Step	Hyp	Ref	Expression
1		dfsbcq 2991	. . . . 5 |- ( z = A -> ( [. z / x ]. [. B / y ]. ph <-> [. A / x ]. [. B / y ]. ph ) )
2		csbeq1 3087	. . . . . 6 |- ( z = A -> [_ z / x ]_ B = [_ A / x ]_ B )
3		dfsbcq 2991	. . . . . 6 |- ( [_ z / x ]_ B = [_ A / x ]_ B -> ( [. [_ z / x ]_ B / y ]. ph <-> [. [_ A / x ]_ B / y ]. ph ) )
4	2, 3	syl 14	. . . . 5 |- ( z = A -> ( [. [_ z / x ]_ B / y ]. ph <-> [. [_ A / x ]_ B / y ]. ph ) )
5	1, 4	bibi12d 235	. . . 4 |- ( z = A -> ( ( [. z / x ]. [. B / y ]. ph <-> [. [_ z / x ]_ B / y ]. ph ) <-> ( [. A / x ]. [. B / y ]. ph <-> [. [_ A / x ]_ B / y ]. ph ) ) )

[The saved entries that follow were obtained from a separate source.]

import Mathlib
import HarnessLib
import Literature.MathematicalPhysics.StatisticalMechanics.RenormalisationMapFreeHtLinearDecomposition
import Literature.MathematicalPhysics.StatisticalMechanics.RenormalisationMapSingleBlockKernelSecondDiff
import Literature.MathematicalPhysics.StatisticalMechanics.RenormalisationMapRemainderTwoLargeKernelSecondDiff
import Literature.MathematicalPhysics.StatisticalMechanics.RenormalisationMapRemaindersThreeFourKernelSecondDiff
import Literature.MathematicalPhysics.StatisticalMechanics.LinearisedMapBlockPartABKMQ

/-!
# `K_{k+1}` for FOUR STEP KERNELS (kernel SECOND DIFFERENCE) at a COMMON FREE intermediate Hamiltonian `H̃`:
# glue and RAW per-polymer bound ([ABKM19] Definition 6.5 (6.34) ⊗ Lemma 8.4 (ℓ = 2); (12.53) at `ℓ = 2`, block B4)

For four step kernels `𝒞a, 𝒞b, 𝒞c, 𝒞e` (corners `q+y+z, q+y, q+z, q` of a parallelogram — or three points `q+2h, q+h, q+h, q` of a
line — of tuning parameters) at the SAME state `(H, K)` and the SAME free intermediate Hamiltonian `H̃`, the second difference
`nextK(μ_a) − nextK(μ_b) − nextK(μ_c) + nextK(μ_e)` of `K_{k+1} = nextK s π μ (e^{−H}) (e^{−H̃}) K` ([ABKM19] (6.34), AFFINE in the
fluctuation measure at fixed `(I, Ĩ, K)`) is, by the four-family linear decomposition (`RenormalisationMapFreeHtLinearDecomposition`),
the sum of the second differences of the single-block family, of `Σ₂ᴸ`, of `Σ₃` and of `Σ₄` — each bounded by a landed kernel-only
second-order twin (`RenormalisationMapSingleBlockKernelSecondDiff`, `…RemainderTwoLargeKernelSecondDiff`, `…RemaindersThreeFourKernelSecondDiff`):

* **`tayNormLE_nextK_freeHt_kernelSecondDiff_abkm_raw_of_stepKernelBounds`** — on a connected `(k+1)`-polymer `U`, in
  `|·|_{T_{k+1}^{U*}, w_{k+1}^U}`, the second difference is at most `[single block, block form] + [Σ₂ᴸ] + [Σ₃] + [Σ₄]`, every term
  LINEAR in the second-order pair constant `ℓ` of Lemma 8.4 (near-`U` form, `‖(R_a − R_b − R_c + R_e)F‖ ≤ b·ℓ·κ_p^{|Y|_k}`) and first
  order in `(‖H‖_{k,0}, C)`.

NO first-order twins, NO block part / `Σ₁` / defect terms occur (these are artefacts of the one-kernel regrouping).  Everything is
proved; no named fact.  Honest scope: block B4 of the stub `stub_f4l2ShrinkLoc` of the crux child `TwoKernelSkBound` (route
`Summits/HubbardSuperconductivity/…/Theses/ComplexGFFStiffness`, stiffness of a complex Gaussian gradient field via the [ABKM19] RG);
nothing about superconductivity in the Hubbard model is claimed.

## References
* S. Adams, S. Buchholz, R. Kotecký, S. Müller, arXiv:1910.13564, Definition 6.5 (6.34), Theorem 6.8, Lemma 8.4, Lemma 9.6,
  Lemma 12.6 (12.53) [AdamsBuchholzKoteckyMuller2019].
-/

noncomputable section

namespace Literature.MathematicalPhysics.StatisticalMechanics.GradientRG

open scoped BigOperators Classical
open Finset MeasureTheory
open Literature.MathematicalPhysics.StatisticalMechanics.TorusPolymer
  (IsPolymer blocks polys bprod blockOf thicken reblock mem_polys mem_blocks numBlocks isPolymer_blockOf
    card_blocks_eq_numBlocks blocks_blockOf empty_mem_polys reblock_empty self_mem_polys)
open Literature.Barriers.CriticalPhenomena.LongRangePhi4.Polymer (IsConn components)
open Literature.MathematicalPhysics.QuantumFieldTheory

variable {d M : ℕ} [NeZero M]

6	5	imbi2d 230	. . 3 |- ( z = A -> ( ( A. y F/ x ph -> ( [. z / x ]. [. B / y ]. ph <-> [. [_ z / x ]_ B / y ]. ph ) ) <-> ( A. y F/ x ph -> ( [. A / x ]. [. B / y ]. ph <-> [. [_ A / x ]_ B / y ]. ph ) ) ) )
7		vex 2766	. . . . 5 |- z e. _V
8	7	a1i 9	. . . 4 |- ( A. y F/ x ph -> z e. _V )

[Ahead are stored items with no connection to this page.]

/-!
# Connes–Consani 2021, §5 / App. F: the density `ε ∘ exp` is `C²` on `[0, ∞)` — termwise `C²`
# majorants on every `[0, L]`, the `C²` sum, its extension to `ℝ`, and the slope at `0⁺` (PROVED,
# conditional exactly on the App. F prolate datum)

RH-FREE corpus literature (label, line 1): real analysis of the prolate series (sonine0) of
Thm. 4.7; nothing in this file mentions `ζ`, the critical strip or RH, and nothing here bears on the
truth of RH.  bears_on (cell rh-crit, corpus C1): apex input (B) «density of `E`» of
`MainInequalityAssembly.weilArchPositivity_soninTrace_fine_of_spectralData` (its hypotheses
`hG : ContDiff ℝ 2 G`, `hGe : deriv G 0 = e′`) = route «ConnesConsaniSemilocal» items K0
`DensityRegular` (`∃ G, C² ∧ IsArchDensity G`) and the analytic half of K2 `DensitySlope`.

Source: A. Connes, C. Consani, *Weil positivity and trace formula, the archimedean place*, Selecta
Math. (N.S.) 27 (2021) 77 = arXiv:2006.13771 [bib `ConnesConsani2021`]: Prop. 5.3 (arXiv Prop. 30,
p. 32: "We refer to Appendix F for the proof of the convergence of the infinite series and for an
explicit control of the remainder"), Lemma 5.4 (arXiv Lemma 31, pp. 32–33: "`ε′(1⁺) =
Σ λ(n)²(1−λ(n)²)⁻¹ξ_n(1)²` … the convergence of the series is ensured by (100)"), and App. F
«Issues of convergence» (arXiv PDF pp. 54–55, chunk p0035): the Schwarz / (boundWang) / (Rokh)
estimates (boundAn), (boundBn) of the terms, printed for `1 ≤ ρ ≤ 2`.

## What is here (all PROVED; no definition, no named fact)

Everything is conditional on exactly the App. F prolate datum of seat t6
(`IsAppEProlateDatum n ψ lam χ`, `SeriesRemainderBounds.lean`: (74) `η̃ = λψ` on `[−1,1]`, `λ² < 1`,
(rapid-decay), [Rokhlin–Xiao] Thm 12, [Wang] Lemma 2.2 / Thm 3.6 — hypotheses, supplied for THE
prolate family by `exists_isAppEProlateDatum_prolateFun` from the §4 named facts), for a family
`d : ∀ n, IsAppEProlateDatum n (ψ n) (lam n) (χ n)`:

* `integral_abs_mul_deriv_le_of_nonneg` — the `ξ`-side `L¹` estimate
  `∫_a^1|D_uψ| ≤ (37/70)(W₀+χ+4π²)` for ANY `0 ≤ a ≤ 1` (the tree's `integral_abs_mul_deriv_le` is
  `a ≥ ½`, i.e. `ρ ≤ 2`);
* `IsAppEProlateDatum.abs_derivs_le(_poly)` — for the Lemma 5.2 function `g` of the `n`-th term
  (`ScalingCoeffBoundaryTerms.exists_contDiff_truncScalingCoeff` with `ξ = ψ`, `η = η̃ =
  cosTransform ψ`) and every `L`: `|g|, |g′|, |g″| ≤ A(L)·p(n)` on `[0, L]`
  (`p = remainderPoly`), from the E3 displays for `g′`, `−g″ + g/4` and the App. F inequalities
  (`abs_cosTransform_le`, `abs_deriv_cosTransform_le`, proportionality `lam_mul_derivWithin`,
  `abs_apply_one_lt`) — the general-`L` form of (boundAn)/(boundBn);
* `summable_abs_coeff_mul_remainderPoly` — `Σ_n |2λ(n)/(1−λ(n)²)|·A·p(n) < ∞` ((rapid-decay) via
  `abs_coeff_le`, `summable_remainderTerm`);
* `contDiffOn_epsDensity_Ici` — **`ε ∘ exp = epsDensity ψ` is `C²` on `[0, ∞)`**: termwise `C²`
  normal convergence on every `[0, L]` (`contDiffOn_tsum_of_iteratedDerivWithin_le`, the
  closed-interval M-test of `UniformLimitDerivWithin.lean`) and `epsTerm = (2λ/(1−λ²))·g` on `[0,∞)`
  (`epsTerm_eq_ofReal_of_isProlateFunction`); with the real sum `S`, its summable slope series and
  `S′(0⁺) = Σ' t(n)`;
* `exists_contDiff_isArchDensity` — **K0 modulo the datum**: `∃ G : ℝ → ℂ, ContDiff ℝ 2 G ∧
  IsArchDensity G`, `G = ε ∘ exp` on `[0,∞)`, `G′(0) = Σ' epsSlopeTerm (ψ n)` (finite-order Whitney
  extension `exists_contDiff_extension_Ici` + `prolateFamily_unique`);
* `hasDerivWithinAt_epsDensity_zero`, `CC2021_lemma_5_4_of_datum` — **Lemma 5.4 modulo the
  datum**: `Σ t(n)` converges and is the right derivative of `ε ∘ exp` at `0` / of `ε` at `1`
  (the §5 file's named fact `CC2021_lemma_5_4`, via its `hasDerivWithinAt_ccEpsilon_iff`);
* `sonineQTerm_exp_eq`, `hasSum_sonineQTerm_opQ_epsDensity`, `CC2021_prop_5_3_of_datum` —
  **Prop. 5.3 modulo the datum**: `Q` of the Lemma 5.2 term at `ρ = e^x` is the (sonineQ) term
  `τ(n)T_n(e^x)`; for `y > 0` the series `Σ_n τ(n)T_n(e^y)` converges to `opQ (ε∘exp) y`
  (termwise second derivatives at interior points); whence the §5 file's named fact
  `CC2021_prop_5_3` (`ε` is `C²` on `(1,∞)` and `(Qε)(ρ) = Σ τ(n)T_n(ρ)`, via its `opQ_comp_exp`);
* `deriv_deriv_archDensity_zero`, `CC2021_rem_5_6_of_datum` — **Remark 5.6 modulo the datum**:
  every `C²` archimedean density has `G″(0) = 0` (one-sided second derivative of the sum at `0` =
  `Σ (2λ/(1−λ²))g_n″(0) = 0`, termwise `τ(n)T_n(1) = 0` by the §5 file's `sonineQTerm_one_eq_zero`),
  hence `opQ G 0 = 0` — the §5 file's named fact `CC2021_rem_5_6`.

WHAT THIS IS NOT: no discharge of the §4 named facts ((74)/(cosalphan), `|λ| < 1`, rapid decay),
of [Rokhlin–Xiao] Thm 12 or of the [Wang] facts — they remain hypotheses through the datum; no
numerical value of `ε′(1⁺)`; no statement about `ζ` or RH.
-/

noncomputable section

9		csbeq1a 3093	. . . . . 6 |- ( x = z -> B = [_ z / x ]_ B )
10		dfsbcq 2991	. . . . . 6 |- ( B = [_ z / x ]_ B -> ( [. B / y ]. ph <-> [. [_ z / x ]_ B / y ]. ph ) )

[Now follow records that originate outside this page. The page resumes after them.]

/-!
# `K₅` is Potts–Rayleigh (`0 < q ≤ 1`), disjoint pairs — file 6: from five certified slices to negative correlation on `Fin 5`

Helper file (`--supports stmt-CriticalPhenomena-4575`), FK sub-lane `prim-bschramm-fk-3` (gen 11) of the post-continuity programme;
builds on p205010 (kernel theorem, internal audit signed; external expert review pending).  No named facts, no sorries; standard axioms.

THE THEOREM OF THIS CHAIN (`…K5Disj`): **`K₅` is Potts–Rayleigh for every `0 < q ≤ 1`** — the random-cluster measure `φ_{w,q}` on every
weighted graph with at most five vertices is edge-negatively associated, `φ(J_e ∩ J_f) ≤ φ(J_e)φ(J_f)` for ALL pairs `e ≠ f` (adjacent pairs:
gen 10, `…K5`; this chain: the disjoint pairs, one `S₅`-orbit, `(e, f) = (01, 23)`).  Wagner 2008, Ex. 5.2 records Sokal's computation for
`K₄`; for `K₅` the Rayleigh difference `Z¹⁰Z⁰¹ − Z⁰⁰Z¹¹` of `(01, 23)` has negative coefficients that no binomial (AM–GM) square repairs
(gen 10, LP scoping), so the certificate is a SUM OF GRAM SQUARES: with `y` the odds parameters of the eight pairs `E₈' = K₅ − {01, 23}`,
the reduced difference `D̂ = (Z¹⁰Z⁰¹ − Z⁰⁰Z¹¹)/(q²(1−q))` (degree `4` in `q`) is written in the scaled Bernstein basis
`Σ_{j ≤ 4} B̃_j(y) q^j (1−q)^{4−j}`, and each slice `B̃_j` is certified `≥ 0` on the orthant as
`B̃_j = Σ_T y^T · m_Tᵀ H_{T,j} m_T + (nonnegative coefficients)`, `|T| ≤ 2`, `m_T` the multi-affine monomials off `T` inside the
Newton polytope, `H_{T,j} = U K Uᵀ` integer positive semidefinite (witness `s²K = LLᵀ + E`, `E` diagonally dominant).  The certificates
were found by semidefinite programming, facial reduction and integer rounding OUTSIDE Lean (bschramm/FK-BARRIER.md §15) and are CHECKED
HERE BY THE KERNEL (`decide +kernel`), fiber by fiber (`3^8 = 6561` fibers per slice).
[cite: Wagner2006, Ex. 5.2, Conj. 5.3, Thm. 5.8 (p. 13)] [cite: Grimmett2006, §3.9 eq. (3.94), Conj. (3.96) (pp. 63–66); §1.4 eq. (1.20) (p. 15)]

THIS FILE (conditional on `∀ j ≤ 4, K5D.SliceCertified j`, which the data files `…K5DisjCert*` discharge; assembled in `…K5Disj`):
**`pairSum_nonneg`** — the pair sum `Σ vW vW Σ_e pairCoef q^e` equals `q⁴·Σ_t a_t q^t` whose scaled Bernstein coefficients are the slice
sums of `…K5DisjFibers`, hence `≥ 0` on `[0,1]` (gen 9's Bernstein criterion); **`bracket_nonpos`**; the master identity ⇒
**`nc_norm_d5`** (`φ(J_{01} ∩ J_{23}) ≤ φ(J_{01})φ(J_{23})` for loop-free weights on `Fin 5`); relabelling (`nc_of_relabel`) and gen 10's
adjacent theorem `edgeNegCorrAdjOn_fin_five` ⇒ **`edgeNegCorrOn_fin_five_of_cert`**.
-/

namespace Summit.CriticalPhenomena.PercolationContinuityZ3.Theorems

namespace FK

namespace K5D

open Finset

open MeasureTheory Literature.Probability.LatticeModels Literature.Probability.Percolation
open Literature.Probability.Percolation.DecisionTree (ind ind_of_mem ind_of_not_mem)
open scoped Classical

/-- `bern k` is the scaled Bernstein coefficient `Σ_{e≤k} c_{e+4} C(4−e,k−e)` (`k ≤ 4`). [folklore] -/
theorem bern_eq_sum {k : ℕ} (hk : k ≤ 4) (b : List ℤ) :
    ((bern k b : ℤ) : ℝ) = ∑ e ∈ Finset.range (k + 1), ((zAt b (e + 4) : ℤ) : ℝ) * ((4 - e).choose (k - e) : ℝ) := by
  interval_cases k <;> simp [bern, Finset.sum_range_succ, Nat.choose] <;> ring

/-- **The pair sum is nonnegative**: with all five slices certified, for every `u ∈ [0,1]⁸` and `q ∈ [0,1]`,
`0 ≤ Σ_{m₂} Σ_{m₁} vW(m₁) vW(m₂) · Σ_e pairCoef(m₁,m₂,e) q^e`. -/
theorem pairSum_nonneg (hcert : ∀ j ≤ 4, SliceCertified j) (u : Fin 8 → ℝ) (h0 : ∀ i, 0 ≤ u i) (h1 : ∀ i, u i ≤ 1)
    {q : ℝ} (hq0 : 0 ≤ q) (hq1 : q ≤ 1) :
    0 ≤ ∑ m₂ ∈ Finset.range 256, ∑ m₁ ∈ Finset.range 256, vW u m₁ * vW u m₂ *
        ∑ e ∈ Finset.range 13, ((pairCoef m₁ m₂ e : ℤ) : ℝ) * q ^ e := by
  obtain ⟨den0, cert0, _, _, hfib0⟩ := hcert 0 (by norm_num)
  rw [sum_pairs_eq_sum_fibers]
  -- per fiber: the inner sum is `q⁴ · Σ_{t<5} c_{t+4} q^t`
  have hinner : ∀ J ∈ Finset.range 256, ∀ I ∈ Finset.range 256, I &&& J = I →
      ((submasks (J - I)).map fun S => ∑ e ∈ Finset.range 13, ((pairCoef (I + S) (J - S) e : ℤ) : ℝ) * q ^ e).sum =
        q ^ 4 * ∑ t ∈ Finset.range 5, ((zAt (fiberBins I J) (t + 4) : ℤ) : ℝ) * q ^ t := by
    intro J hJ I hI hIJ
    have hJ' := Finset.mem_range.1 hJ; have hI' := Finset.mem_range.1 hI
    have hswap : ∀ (l : List ℕ) (f : ℕ → ℕ → ℝ),
        (l.map fun a => ∑ e ∈ Finset.range 13, f a e).sum = ∑ e ∈ Finset.range 13, (l.map fun a => f a e).sum := by
      intro l f
      induction l with
      | nil => simp
      | cons a l ih => rw [List.map_cons, List.sum_cons, ih, ← Finset.sum_add_distrib]; simp
    rw [hswap]
    have hcoef : ∀ e ∈ Finset.range 13, ((submasks (J - I)).map fun S => ((pairCoef (I + S) (J - S) e : ℤ) : ℝ) * q ^ e).sum =
        ((zAt (fiberBins I J) e : ℤ) : ℝ) * q ^ e := by
      intro e _
      rw [List.sum_map_mul_right, zAt_fiberBins hI' hJ' hIJ, Int.cast_list_sum, List.map_map]
      rfl
    rw [Finset.sum_congr rfl hcoef]
    have hclean := (hfib0 J hJ' I hI' hIJ).1
    unfold binsClean at hclean
    simp only [Bool.and_eq_true, beq_iff_eq] at hclean
    obtain ⟨⟨⟨⟨⟨⟨⟨c0, c1⟩, c2⟩, c3⟩, c9⟩, c10⟩, c11⟩, c12⟩ := hclean
    rw [show (13 : ℕ) = 4 + 5 + 4 from rfl, Finset.sum_range_add, Finset.sum_range_add]
    have hlo : ∑ e ∈ Finset.range 4, ((zAt (fiberBins I J) e : ℤ) : ℝ) * q ^ e = 0 := by
      simp [Finset.sum_range_succ, c0, c1, c2, c3]
    have hhi : ∑ e ∈ Finset.range 4, ((zAt (fiberBins I J) (4 + 5 + e) : ℤ) : ℝ) * q ^ (4 + 5 + e) = 0 := by
      simp [Finset.sum_range_succ, c9, c10, c11, c12]
    rw [hlo, hhi, zero_add, add_zero, Finset.mul_sum]
    refine Finset.sum_congr rfl fun t _ => ?_
    rw [show 4 + t = t + 4 from Nat.add_comm 4 t, pow_add]; ring
  have hrw : ∀ J ∈ Finset.range 256, ∀ I ∈ Finset.range 256,
      (if I &&& J = I then cW u I J * ((submasks (J - I)).map fun S =>
        ∑ e ∈ Finset.range 13, ((pairCoef (I + S) (J - S) e : ℤ) : ℝ) * q ^ e).sum else 0) =
      q ^ 4 * ∑ t ∈ Finset.range 5, (if I &&& J = I then cW u I J * ((zAt (fiberBins I J) (t + 4) : ℤ) : ℝ) else 0) * q ^ t := by
    intro J hJ I hI
    by_cases hIJ : I &&& J = I
    · simp only [if_pos hIJ]
      rw [hinner J hJ I hI hIJ]
      simp only [Finset.mul_sum]
      exact Finset.sum_congr rfl fun t _ => by ring
    · simp [hIJ]
  rw [Finset.sum_congr rfl fun J hJ => Finset.sum_congr rfl fun I hI => hrw J hJ I hI]
  simp only [← Finset.mul_sum]
  refine mul_nonneg (pow_nonneg hq0 4) ?_
  rw [Finset.sum_comm]
  simp only [Finset.sum_comm (s := Finset.range 256) (t := Finset.range 5)]
  -- now: Σ_t (Σ_I Σ_J a(I,J,t)) q^t with Bernstein coefficients = slice sums
  have hform : ∑ t ∈ Finset.range 5, ∑ I ∈ Finset.range 256, ∑ J ∈ Finset.range 256,
      (if I &&& J = I then cW u I J * ((zAt (fiberBins I J) (t + 4) : ℤ) : ℝ) else 0) * q ^ t =
      ∑ t ∈ Finset.range (4 + 1), (fun t => ∑ I ∈ Finset.range 256, ∑ J ∈ Finset.range 256,
        (if I &&& J = I then cW u I J * ((zAt (fiberBins I J) (t + 4) : ℤ) : ℝ) else 0)) t * q ^ t := by
    refine Finset.sum_congr rfl fun t _ => ?_
    rw [Finset.sum_mul]
    exact Finset.sum_congr rfl fun I _ => by rw [Finset.sum_mul]
  rw [hform]
  refine sum_mul_pow_nonneg_of_bernstein (d := 4) (fun k hk => ?_) hq0 hq1
  obtain ⟨den, cert, hden, hblocks, hfib⟩ := hcert k hk
  have hs := slice_nonneg u h0 h1 hden hblocks (fun J hJ I hI hIJ => (hfib J hJ I hI hIJ).2) (j := k)
  -- identify with the slice sum
  have hident : ∑ e ∈ Finset.range (k + 1), (∑ I ∈ Finset.range 256, ∑ J ∈ Finset.range 256,
      (if I &&& J = I then cW u I J * ((zAt (fiberBins I J) (e + 4) : ℤ) : ℝ) else 0)) * ((4 - e).choose (k - e) : ℝ) =
      ∑ I ∈ Finset.range 256, ∑ J ∈ Finset.range 256, if I &&& J = I then cW u I J * ((bern k (fiberBins I J) : ℤ) : ℝ) else 0 := by
    simp only [Finset.sum_mul]
    rw [Finset.sum_comm]
    refine Finset.sum_congr rfl fun I _ => ?_
    rw [Finset.sum_comm]
    refine Finset.sum_congr rfl fun J _ => ?_
    by_cases hIJ : I &&& J = I
    · simp only [if_pos hIJ]
      rw [bern_eq_sum hk, Finset.mul_sum]
      exact Finset.sum_congr rfl fun e _ => by ring
    · simp [hIJ]
  rw [hident, Finset.sum_comm]
  exact hs

variable {U : Sym2 (Fin 5) → unitInterval}

/-- **The bracket is nonpositive** for weight vectors supported in the listed pairs (all slices certified). -/
theorem bracket_nonpos (hcert : ∀ j ≤ 4, SliceCertified j) (U₁ : Sym2 (Fin 5) → unitInterval)
    (hU : ∀ e, e ∉ Set.range listing.edge → (U e : ℝ) = 0) (hUf : U s(2, 3) = 0) (hU₁ : U₁ s(2, 3) = 1)
    (hU₁' : ∀ e, e ≠ s(2, 3) → U₁ e = U e) {q : ℝ} (hq0 : 0 < q) (hq1 : q ≤ 1) :
    (∑ ω : BondConfig (Fin 5), rcWeightW U₁ q ∅ ω * ind (openConn (0 : Fin 5) 1)ᶜ ω) * rcPartitionFunctionW U q ∅ -
      (∑ ω : BondConfig (Fin 5), rcWeightW U q ∅ ω * ind (openConn (0 : Fin 5) 1)ᶜ ω) * rcPartitionFunctionW U₁ q ∅ ≤ 0 := by
  have h := bracket_eq (U := U) U₁ hU hUf hU₁ hU₁' hq0.ne'
  have hnn := pairSum_nonneg hcert (uOf U) (uOf_nonneg U) (uOf_le_one U) hq0.le hq1
  nlinarith

open MeasureTheory Literature.Probability.LatticeModels Literature.Probability.Percolation
open Literature.Probability.Percolation.DecisionTree (ind ind_of_mem ind_of_not_mem)
open scoped Classical

/-- From the master identity and a nonpositive bracket to negative correlation (`Fin 5`, `e = 01`). -/
theorem nc_of_bracket5 (w : Sym2 (Fin 5) → unitInterval) {q : ℝ} (hq0 : 0 < q) (hq1 : q ≤ 1) (f : Sym2 (Fin 5))
    (hfe : f ≠ s(0, 1))
    (hbr : (∑ ω : BondConfig (Fin 5), rcWeightW (Function.update (Function.update w s(0, 1) 0) f 1) q ∅ ω *
              ind (openConn (0 : Fin 5) 1 : Set (BondConfig (Fin 5)))ᶜ ω) *
            rcPartitionFunctionW (Function.update (Function.update w s(0, 1) 0) f 0) q ∅ -
          (∑ ω : BondConfig (Fin 5), rcWeightW (Function.update (Function.update w s(0, 1) 0) f 0) q ∅ ω *
              ind (openConn (0 : Fin 5) 1 : Set (BondConfig (Fin 5)))ᶜ ω) *
            rcPartitionFunctionW (Function.update (Function.update w s(0, 1) 0) f 1) q ∅ ≤ 0) :
    (rcMeasureW w q ∅).real ({ω | s((0 : Fin 5), 1) ∈ ω} ∩ {ω | f ∈ ω}) ≤
      (rcMeasureW w q ∅).real {ω | s((0 : Fin 5), 1) ∈ ω} * (rcMeasureW w q ∅).real {ω | f ∈ ω} := by
  have hZ := rcPartitionFunctionW_pos w hq0 (∅ : Set (Fin 5))
  rw [rcMeasureW_real_eq_sum_div w hq0 ∅, rcMeasureW_real_eq_sum_div w hq0 ∅, rcMeasureW_real_eq_sum_div w hq0 ∅,
    div_mul_div_comm, div_le_div_iff₀ hZ (mul_pos hZ hZ)]
  have hm : (∑ ω : BondConfig (Fin 5), rcWeightW w q ∅ ω * ind ({ω | s((0 : Fin 5), 1) ∈ ω} ∩ {ω | f ∈ ω}) ω) *
        rcPartitionFunctionW w q ∅ -
      (∑ ω : BondConfig (Fin 5), rcWeightW w q ∅ ω * ind {ω | s((0 : Fin 5), 1) ∈ ω} ω) *
        (∑ ω : BondConfig (Fin 5), rcWeightW w q ∅ ω * ind {ω | f ∈ ω} ω) =
      (w s((0 : Fin 5), 1) : ℝ) * (1 - (w s((0 : Fin 5), 1) : ℝ)) * ((w f : ℝ) * (1 - (w f : ℝ))) * (q⁻¹ - 1) *
        ((∑ ω : BondConfig (Fin 5), rcWeightW (Function.update (Function.update w s(0, 1) 0) f 1) q ∅ ω *
              ind (openConn (0 : Fin 5) 1 : Set (BondConfig (Fin 5)))ᶜ ω) *
            rcPartitionFunctionW (Function.update (Function.update w s(0, 1) 0) f 0) q ∅ -
          (∑ ω : BondConfig (Fin 5), rcWeightW (Function.update (Function.update w s(0, 1) 0) f 0) q ∅ ω *
              ind (openConn (0 : Fin 5) 1 : Set (BondConfig (Fin 5)))ᶜ ω) *
            rcPartitionFunctionW (Function.update (Function.update w s(0, 1) 0) f 1) q ∅) :=
    by convert negCorr_defect_eq w hq0.ne' (0 : Fin 5) 1 hfe
  have hc0 : 0 ≤ (w s((0 : Fin 5), 1) : ℝ) := (w _).2.1
  have hc1 : (w s((0 : Fin 5), 1) : ℝ) ≤ 1 := (w _).2.2
  have hd0 : 0 ≤ (w f : ℝ) := (w _).2.1
  have hd1 : (w f : ℝ) ≤ 1 := (w _).2.2
  have hq' : 0 ≤ q⁻¹ - 1 := by rw [sub_nonneg]; exact one_le_inv_iff₀.2 ⟨hq0, hq1⟩
  have hpre : 0 ≤ (w s((0 : Fin 5), 1) : ℝ) * (1 - (w s((0 : Fin 5), 1) : ℝ)) * ((w f : ℝ) * (1 - (w f : ℝ))) * (q⁻¹ - 1) :=
    mul_nonneg (mul_nonneg (mul_nonneg hc0 (by linarith)) (mul_nonneg hd0 (by linarith))) hq'
  have h1 := mul_nonpos_iff.2 (Or.inl ⟨hpre, hbr⟩)
  have h2 : (∑ ω : BondConfig (Fin 5), rcWeightW w q ∅ ω * ind ({ω | s((0 : Fin 5), 1) ∈ ω} ∩ {ω | f ∈ ω}) ω) *
      rcPartitionFunctionW w q ∅ ≤
      (∑ ω : BondConfig (Fin 5), rcWeightW w q ∅ ω * ind {ω | s((0 : Fin 5), 1) ∈ ω} ω) *
        (∑ ω : BondConfig (Fin 5), rcWeightW w q ∅ ω * ind {ω | f ∈ ω} ω) := by linarith [hm, h1]
  calc (∑ ω : BondConfig (Fin 5), rcWeightW w q ∅ ω * ind ({ω | s((0 : Fin 5), 1) ∈ ω} ∩ {ω | f ∈ ω}) ω) *
        (rcPartitionFunctionW w q ∅ * rcPartitionFunctionW w q ∅)
      = (∑ ω : BondConfig (Fin 5), rcWeightW w q ∅ ω * ind ({ω | s((0 : Fin 5), 1) ∈ ω} ∩ {ω | f ∈ ω}) ω) *
        rcPartitionFunctionW w q ∅ * rcPartitionFunctionW w q ∅ := by ring
    _ ≤ (∑ ω : BondConfig (Fin 5), rcWeightW w q ∅ ω * ind {ω | s((0 : Fin 5), 1) ∈ ω} ω) *
        (∑ ω : BondConfig (Fin 5), rcWeightW w q ∅ ω * ind {ω | f ∈ ω} ω) * rcPartitionFunctionW w q ∅ :=
        mul_le_mul_of_nonneg_right h2 hZ.le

11	9, 10	syl 14	. . . . 5 |- ( x = z -> ( [. B / y ]. ph <-> [. [_ z / x ]_ B / y ]. ph ) )
12	11	adantl 277	. . . 4 |- ( ( A. y F/ x ph /\ x = z ) -> ( [. B / y ]. ph <-> [. [_ z / x ]_ B / y ]. ph ) )
13		nfnf1 1558	. . . . 5 |- F/ x F/ x ph
14	13	nfal 1590	. . . 4 |- F/ x A. y F/ x ph
15		nfa1 1555	. . . . 5 |- F/ y A. y F/ x ph
16		nfcsb1v 3117	. . . . . 6 |- F/_ x [_ z / x ]_ B
17	16	a1i 9	. . . . 5 |- ( A. y F/ x ph -> F/_ x [_ z / x ]_ B )
18		sp 1525	. . . . 5 |- ( A. y F/ x ph -> F/ x ph )
19	15, 17, 18	nfsbcd 3009	. . . 4 |- ( A. y F/ x ph -> F/ x [. [_ z / x ]_ B / y ]. ph )
20	8, 12, 14, 19	sbciedf 3025	. . 3 |- ( A. y F/ x ph -> ( [. z / x ]. [. B / y ]. ph <-> [. [_ z / x ]_ B / y ]. ph ) )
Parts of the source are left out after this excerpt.